Larry SeilerDaqi LinCem Yuksel
Facebook Reality LabsUniversity of UtahUniversity of Utah
[Paper]


Abstract

We describe how to modify hardware page translation to enable CPU software access to compressed and swizzled GPU data arrays as if they were decompressed and stored in row-major order. In a shared memory system, this allows CPU to directly access the GPU data without copying the data or losing the performance and bandwidth benefits of using compression and swizzling on the GPU. Our method is flexible enough to support a wide variety of existing and future swizzling and compression schemes, including block-based lossless compression that requires per-block meta-data.
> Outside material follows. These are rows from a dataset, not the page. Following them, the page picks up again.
import Summits.BirchSwinnertonDyer.BirchSwinnertonDyer.Theorems.AdditiveBranchIMCGordTwoRankZeroOffCaseOneFieldSupplyR0Local
import Summits.BirchSwinnertonDyer.BirchSwinnertonDyer.Theorems.AdditiveBranchIMCGordTwoRankZeroOffCaseOnePartnerLowerSU
import Literature.NumberTheory.EllipticCurves.NonvanishingTwistsPrescribedSplittingOfHoffsteinLuoProofs
import Literature.NumberTheory.EllipticCurves.NonvanishingTwistsPrescribedRamificationSimpleZero
import Literature.NumberTheory.EllipticCurves.NonvanishingTwistsHoffsteinLuo
import Literature.NumberTheory.EllipticCurves.BSDQuadraticDescent
import Literature.NumberTheory.EllipticCurves.BSDRootNumber
import Literature.NumberTheory.EllipticCurves.GrossZagierRationalPoint
import Literature.NumberTheory.EllipticCurves.LeadingTerm
import Literature.NumberTheory.EllipticCurves.Tamagawa
import Literature.NumberTheory.EllipticCurves.Hsieh2014.AnticyclotomicPAdicLFunctionRamifiedSteinberg
import Literature.NumberTheory.EllipticCurves.LiuZhangZhang2018.PAdicWaldspurgerEllipticCurveAdditiveRamifiedSteinberg
import Literature.NumberTheory.EllipticCurves.CaiShuTian2014.ExplicitGrossZagier
import Literature.NumberTheory.EllipticCurves.CaiShuTian2014.ExplicitGrossZagierRingClass
import Literature.NumberTheory.EllipticCurves.Voight2007.RingClassGenusField
import Literature.NumberTheory.EllipticCurves.ManinConstantSemistablePrimewise
import Literature.NumberTheory.EllipticCurves.Gross2004.RationalCharacterLSeries
import HarnessLib

/-!
# Registered stub `stub_fieldSupplyR0` of line `three_field_road` (v4) — PROVED, BY NAME AND SIGNATURE
# (crux `AdditiveBranchIMC.GordTwoRankZeroOffCaseOne`, stmt-BirchSwinnertonDyer-19357, route K1
# `AdditiveBranchIMC`; stub-worker `bsd-line-addord-w2` under LEAD `cruxlead-stmt-BirchSwinnertonDyer-19357`)

HONEST FRAMING. One theorem and six `def … : Prop` (LINE VOCABULARY repeated verbatim from the skeleton
`Cruxes/GordTwoRankZeroOffCaseOne/Lines/three_field_road.lean` v4 — `WanPrime`, `TameRoadRow`,
`ThreeFieldRow`, `TameRoadField`, `RamifiedKolyvaginField`, and the cite-only conjunction `PrintedFactsR0`
(16 conjuncts, the pen's v4 with `HoffsteinLuo1997_exists_twist_L_one_ne_zero` LAST) — so that the stub can
be stated by name and signature under the Theorems import fence; the constants are definitionally equal to
the skeleton's, nothing is asserted by them). No named fact, no `sorry`; BSD is proved for no curve; the
crux item stays OPEN.

THE STUB (FIELDS 1 AND 2 WITH THEIR CURVES). On the sub-row `ThreeFieldRow` in analytic rank `0`:
FIELD 1 (`exists_fieldOne_gordTwo_rankZero`, file `…FieldSupplyR0TameTwist`): parity ⟹ `w(E) = +1`;
F6 at the Wan prime `q` and the auxiliary prime `p` ⟹ the tame-road field `K` and a simple zero of
`L(E^{(d_K)}, s)`; the globally minimal twist `Wd` has `r_an = 1`, lies on the (G-ord, `e = 2`) cell
(`p*`-partners), `ρ̄` onto, `p ∤ ∏ c(Wd)`. FIELD 2 (`exists_fieldTwo_gordTwo`, files `…FieldSupplyR0Arith`,
`…Partner`, `…Aux`, `…Class`, `…Local`): the good-ordinary partner `V ≅ E^{(p*)}`, a Dirichlet prime `ℓ₀`,
the auxiliary twist `X ≅ V^{(δ₁ℓ₀*)}` of root number `−1` (Jacobi reciprocity), Friedberg–Hoffstein Thm. B
with prescribed splitting — here DERIVED from conjunct 16 (Hoffstein–Luo 1997) and modularity
(`friedbergHoffstein_exists_heegnerField_splitDivisors_twist_ne_zero_of_hoffsteinLuo`) — the field
`K'' = ℚ(√(p*q*ℓ₀*d))` and the rank-zero partner `A ≅ Wd^{(d_{K''})} ≅ E^{(u)}`, with the local analysis
at `q` (non-split, `p ∤ v_q(Δ_A)`), at `p` (good ordinary) and of `∏ c(A)`.

References: [cite: FriedbergHoffstein1995, Thm. B] [cite: HoffsteinLuo1997, Theorem (§1, pp. 435–436)]
[cite: JetchevSkinnerWan2017, §7.4.1 (p. 30)] [cite: SilvermanAEC2009, X.5 Cor. 5.4, VII.6.1, App. C §16].
Axioms: `propext`, `Classical.choice`, `Quot.sound`.
-/

set_option autoImplicit false
-- D-0017: single-problem summit, so `Summit.BirchSwinnertonDyer.BirchSwinnertonDyer.…` repeats a namespace BY DESIGN.
set_option linter.dupNamespace false

noncomputable section

open scoped Classical

namespace Summit.BirchSwinnertonDyer.BirchSwinnertonDyer.Theorems.ThreeFieldRoadSupply

open NumberField IsDedekindDomain
open WeierstrassCurve Literature.NumberTheory.EllipticCurves
  Literature.NumberTheory.EllipticCurves.ModularForms
  Literature.NumberTheory.EllipticCurves.Rank1Residual
  Literature.NumberTheory.EllipticCurves.Rank1Residual.Typed
open Summit.BirchSwinnertonDyer.Rank1Residual
open Summit.BirchSwinnertonDyer.Rank1Residual.Additive
open Field Literature.NumberTheory.EllipticCurves.ModularForms

/-! ### Line vocabulary (verbatim from the skeleton; nothing asserted) -/

/-- The WAN PRIME: `q ≠ p`, `q ≠ 2`, NON-SPLIT multiplicative for `E` (`a_q = −1`), `ρ̄_{E,p}` ramified at
`q` (`p ∤ v_q(Δ_min)`). Verbatim the skeleton's `WanPrime`. [predicate; nothing asserted] -/
def WanPrime (W : WeierstrassCurve ℚ) [W.IsGloballyMinimal] (p q : ℕ) [Fact q.Prime] : Prop :=
  q ≠ p ∧ q ≠ 2 ∧ W.HasMultiplicativeReductionAtPrime q ∧ ¬ W.HasSplitMultiplicativeReductionAtPrime q ∧
    ¬ p ∣ padicValInt q W.minimalDiscriminantInt

/-- The tame sub-row: `p ≥ 5`, `ρ̄_{E,p}` onto, `E` semistable outside `p`, a Wan prime. Verbatim the
skeleton's `TameRoadRow`. [predicate; nothing asserted] -/
def TameRoadRow (W : WeierstrassCurve ℚ) [W.IsGloballyMinimal] (p : ℕ) [Fact p.Prime] : Prop :=
  5 ≤ p ∧ Surj W p ∧
    (∀ ℓ : ℕ, (hℓ : ℓ.Prime) → ℓ ≠ p →
      (haveI : Fact ℓ.Prime := ⟨hℓ⟩;
        W.HasGoodReductionAtPrime ℓ ∨ W.HasMultiplicativeReductionAtPrime ℓ)) ∧
    ∃ q : ℕ, ∃ _ : Fact q.Prime, WanPrime W p q

/-- THE SUB-ROW OF THE LINE: the tame sub-row with `p ∤ ∏_ℓ c_ℓ(E)`. Verbatim the skeleton's `ThreeFieldRow`.
[predicate; nothing asserted] -/
def ThreeFieldRow (W : WeierstrassCurve ℚ) [W.IsGloballyMinimal] (p : ℕ) [Fact p.Prime] : Prop :=
  TameRoadRow W p ∧ ¬ p ∣ W.tamagawaProduct

/-- The TAME-ROAD FIELD at `(E, p)`: imaginary quadratic `K`, a Wan prime `q` ramified, every other prime
of `N_E` split, `2` split if `2 ∤ N_E`, `p` split. Verbatim the skeleton's `TameRoadField`.
[predicate; nothing asserted] -/
def TameRoadField (W : WeierstrassCurve ℚ) [W.IsGloballyMinimal] (p : ℕ)
    (K : Type) [Field K] [NumberField K] : Prop :=
  IsImaginaryQuadratic K ∧
    (∃ q : ℕ, ∃ _ : Fact q.Prime, WanPrime W p q ∧ (q : ℤ) ∣ NumberField.discr K ∧
      ∀ ℓ : ℕ, ℓ.Prime → ℓ ∣ W.conductorNorm ℤ → ℓ ≠ q →
        ((Ideal.span {(ℓ : ℤ)}).primesOver (𝓞 K)).ncard = 2) ∧
    (¬ 2 ∣ W.conductorNorm ℤ → ((Ideal.span {(2 : ℤ)}).primesOver (𝓞 K)).ncard = 2) ∧
    SatisfiesHeegnerHypothesis p K

/-- THE `p`-RAMIFIED KOLYVAGIN FIELD of the pair `(Wd, A)` at `p`. Verbatim the skeleton's
`RamifiedKolyvaginField`. [predicate; nothing asserted] -/
def RamifiedKolyvaginField (Wd A : WeierstrassCurve ℚ) (p : ℕ)
    (K'' : Type) [Field K''] [NumberField K''] : Prop :=
  IsImaginaryQuadratic K'' ∧ (p : ℤ) ∣ NumberField.discr K'' ∧
    (∀ ℓ : ℕ, ℓ.Prime → ℓ ∣ Wd.conductorNorm ℤ → ¬ (ℓ : ℤ) ∣ NumberField.discr K'' →
      SatisfiesHeegnerHypothesis ℓ K'') ∧
    (∀ ℓ : ℕ, (hℓ : ℓ.Prime) → ℓ ∣ Wd.conductorNorm ℤ → (ℓ : ℤ) ∣ NumberField.discr K'' → ℓ ≠ p →
      (haveI : Fact ℓ.Prime := ⟨hℓ⟩;
        A.HasMultiplicativeReductionAtPrime ℓ ∧ ¬ A.HasSplitMultiplicativeReductionAtPrime ℓ))

/-- The printed theorems the road consumes BY NAME — cite-only conjunction, VERBATIM the skeleton's
`PrintedFactsR0` (v4, sixteen conjuncts; the last is Hoffstein–Luo 1997). Line vocabulary repeated so that
the registered stub can be stated by name and signature under the Theorems import fence; NOTHING IS
ASSERTED (each conjunct is an existing tree `Prop`, cited where it is declared). -/
def PrintedFactsR0 : Prop :=
  friedbergHoffstein_exists_twist_simpleZero_ramifiedAt_splitAt ∧
    (∀ W : WeierstrassCurve ℚ,
      Literature.NumberTheory.EllipticCurves.even_analyticRank_iff_rootNumber_eq_one W) ∧
    WeierstrassCurve.hasEntireLFunction_rat ∧
    Literature.NumberTheory.EllipticCurves.rank_eq_analyticRank_of_analyticRank_le_one ∧
    WeierstrassCurve.bsdRHS_eq_of_isIsogenous ∧
    Literature.NumberTheory.EllipticCurves.ModularForms.nonempty_modularParametrizationData ∧
    Literature.NumberTheory.EllipticCurves.GrossZagier1986_thm_I_7_3 ∧
    Literature.NumberTheory.EllipticCurves.padicValRat_bsd_rank_zero ∧
    CaiShuTian2014.thm11_trivialChar ∧
    CaiShuTian2014.thm11_ringClassChar ∧
    Gross2004.rankinLSeries_eq_mul_quadraticTwist ∧
    Voight2007.prop38_sqrt_mem_ringClassField_iff ∧
    mazur_not_dvd_maninConstant_of_odd ∧
    Hsieh2014.thmB_exists_isHsiehLFunction_coeff_norm_eq_one_unrPeriod_ramifiedSteinberg ∧
    LiuZhangZhang2018.thm151_thm153_modularCurve_heegnerVector_additive_ramifiedSteinberg ∧
    Literature.NumberTheory.EllipticCurves.HoffsteinLuo1997_exists_twist_L_one_ne_zero

/-! ### The stub -/

/-- **Registered stub `stub_fieldSupplyR0` of line `three_field_road`** (crux `GordTwoRankZeroOffCaseOne`,
stmt-BirchSwinnertonDyer-19357), BY NAME AND SIGNATURE — FIELDS 1 AND 2 WITH THEIR CURVES: on the
sub-row in analytic rank `0`, a tame-road field `K` with a globally minimal rank-one twist `Wd` on the same
cell (`ρ̄` onto, `p ∤ ∏ c(Wd)`), and a `p`-ramified Kolyvagin field `K''` with a free ramified prime and a
globally minimal rank-zero good-ordinary partner `A ≅ Wd^{(d_{K''})}` (`ρ̄` onto, a multiplicative prime
with `p ∤ v(Δ)`, `p ∤ ∏ c(A)`). Proof: `exists_fieldOne_gordTwo_rankZero` (conjuncts 1–3 of
`PrintedFactsR0`) and `exists_fieldTwo_gordTwo` (conjuncts 3, 6, 16: modularity, a parametrisation datum
for `exists_isNewformOf`, and Hoffstein–Luo for Friedberg–Hoffstein with prescribed splitting).
[cite: FriedbergHoffstein1995, Thm. B] [cite: HoffsteinLuo1997, Theorem (§1, pp. 435–436)]
[cite: SilvermanAEC2009, X.5 Cor. 5.4 and Thm VII.6.1] -/
theorem stub_fieldSupplyR0 : PrintedFactsR0 →
    ∀ (W : WeierstrassCurve ℚ) [W.IsElliptic] [W.IsGloballyMinimal] (p : ℕ) [Fact p.Prime],
      W.analyticRank = 0 → N10.CellGordTwo W p → ThreeFieldRow W p →
        ∃ (K : Type) (_ : Field K) (_ : NumberField K)
          (Wd : WeierstrassCurve ℚ) (_ : Wd.IsElliptic) (_ : Wd.IsGloballyMinimal)
          (K'' : Type) (_ : Field K'') (_ : NumberField K'')
          (A : WeierstrassCurve ℚ) (_ : A.IsElliptic) (_ : A.IsGloballyMinimal),
          TameRoadField W p K ∧
          (∃ C : WeierstrassCurve.VariableChange ℚ, C • W.quadraticTwist (NumberField.discr K : ℚ) = Wd) ∧
          Wd.analyticRank = 1 ∧ N10.CellGordTwo Wd p ∧ Surj Wd p ∧ ¬ p ∣ Wd.tamagawaProduct ∧
          RamifiedKolyvaginField Wd A p K'' ∧
          (∃ ℓ : ℕ, ℓ.Prime ∧ (ℓ : ℤ) ∣ NumberField.discr K'' ∧ ℓ ≠ p ∧ ¬ ℓ ∣ Wd.conductorNorm ℤ) ∧
          (∃ C : WeierstrassCurve.VariableChange ℚ,
              C • Wd.quadraticTwist (NumberField.discr K'' : ℚ) = A) ∧
          A.analyticRank = 0 ∧ GoodOrd A p ∧ Surj A p ∧
          (∃ ℓ : ℕ, ∃ _ : Fact ℓ.Prime, ℓ ≠ p ∧ A.HasMultiplicativeReductionAtPrime ℓ ∧
              ¬ p ∣ padicValInt ℓ A.minimalDiscriminantInt) ∧
          ¬ p ∣ A.tamagawaProduct := by
  intro hF W _ _ p _ hr hcell hrow
  obtain ⟨hF6, hpar, hmod, -, -, hmodP, -, -, -, -, -, -, -, -, -, hHL⟩ := hF
  have hnf : exists_isNewformOf := exists_isNewformOf_of_nonempty_modularParametrizationData hmodP
  have hFH : friedbergHoffstein_exists_heegnerField_splitDivisors_twist_ne_zero :=
    friedbergHoffstein_exists_heegnerField_splitDivisors_twist_ne_zero_of_hoffsteinLuo hnf hHL
  obtain ⟨⟨hp5, hsurj, -, q, hqF, hqp, hq2, hqm, hqns, hqv⟩, htam⟩ := hrow
  -- FIELD 1
  obtain ⟨K, iF, iN, Wd, iWd, iWdm, hK, hqd, hsplit, h2, hpK, h2K, ⟨Cd, hWd⟩, hrd, hcelld, hsurjd, htamd⟩ :=
    exists_fieldOne_gordTwo_rankZero W p hF6 hpar hmod hp5 hr hcell hsurj htam hqp hq2 hqm hqns hqv
  -- FIELD 2
  have hw : W.rootNumber = 1 := (rootNumber_of_analyticRank_le_one W hpar).1 hr
  obtain ⟨K'', iF'', iN'', A, iA, iAm, hRKF, hfree, hAWd, hrA, hgoA, hsurjA, hram, htamA⟩ :=
    exists_fieldTwo_gordTwo W p K hFH hnf hmod hp5 hw hcell hsurj htam hqp hq2 hqm hqns hqv hK h2K hqd
      hsplit Cd hWd
  exact ⟨K, iF, iN, Wd, iWd, iWdm, K'', iF'', iN'', A, iA, iAm,
    ⟨hK, ⟨q, hqF, ⟨hqp, hq2, hqm, hqns, hqv⟩, hqd, hsplit⟩, h2, hpK⟩, ⟨Cd, hWd⟩, hrd, hcelld, hsurjd, htamd,
    hRKF, hfree, hAWd, hrA, hgoA, hsurjA, hram, htamA⟩

end Summit.BirchSwinnertonDyer.BirchSwinnertonDyer.Theorems.ThreeFieldRoadSupply

end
Providing automatic compression can improve performance, even without considering the cost of copying data. In our experiments, we observed up to 33% reduction in CPU/memory energy use and up to 35% reduction in CPU computation time.


cmp-teaser An example of lossless block compression. Each block is 256B and consists of four 64B memory accesses, storing 8 × 8 32-bit pixels. The level of compression is specified by two meta-data bits per block, indicating possible compression ratios 4:0, 4:1, 4:2, and 4:4. Note that 4:0 uses a default clear color for the entire block (e.g. black).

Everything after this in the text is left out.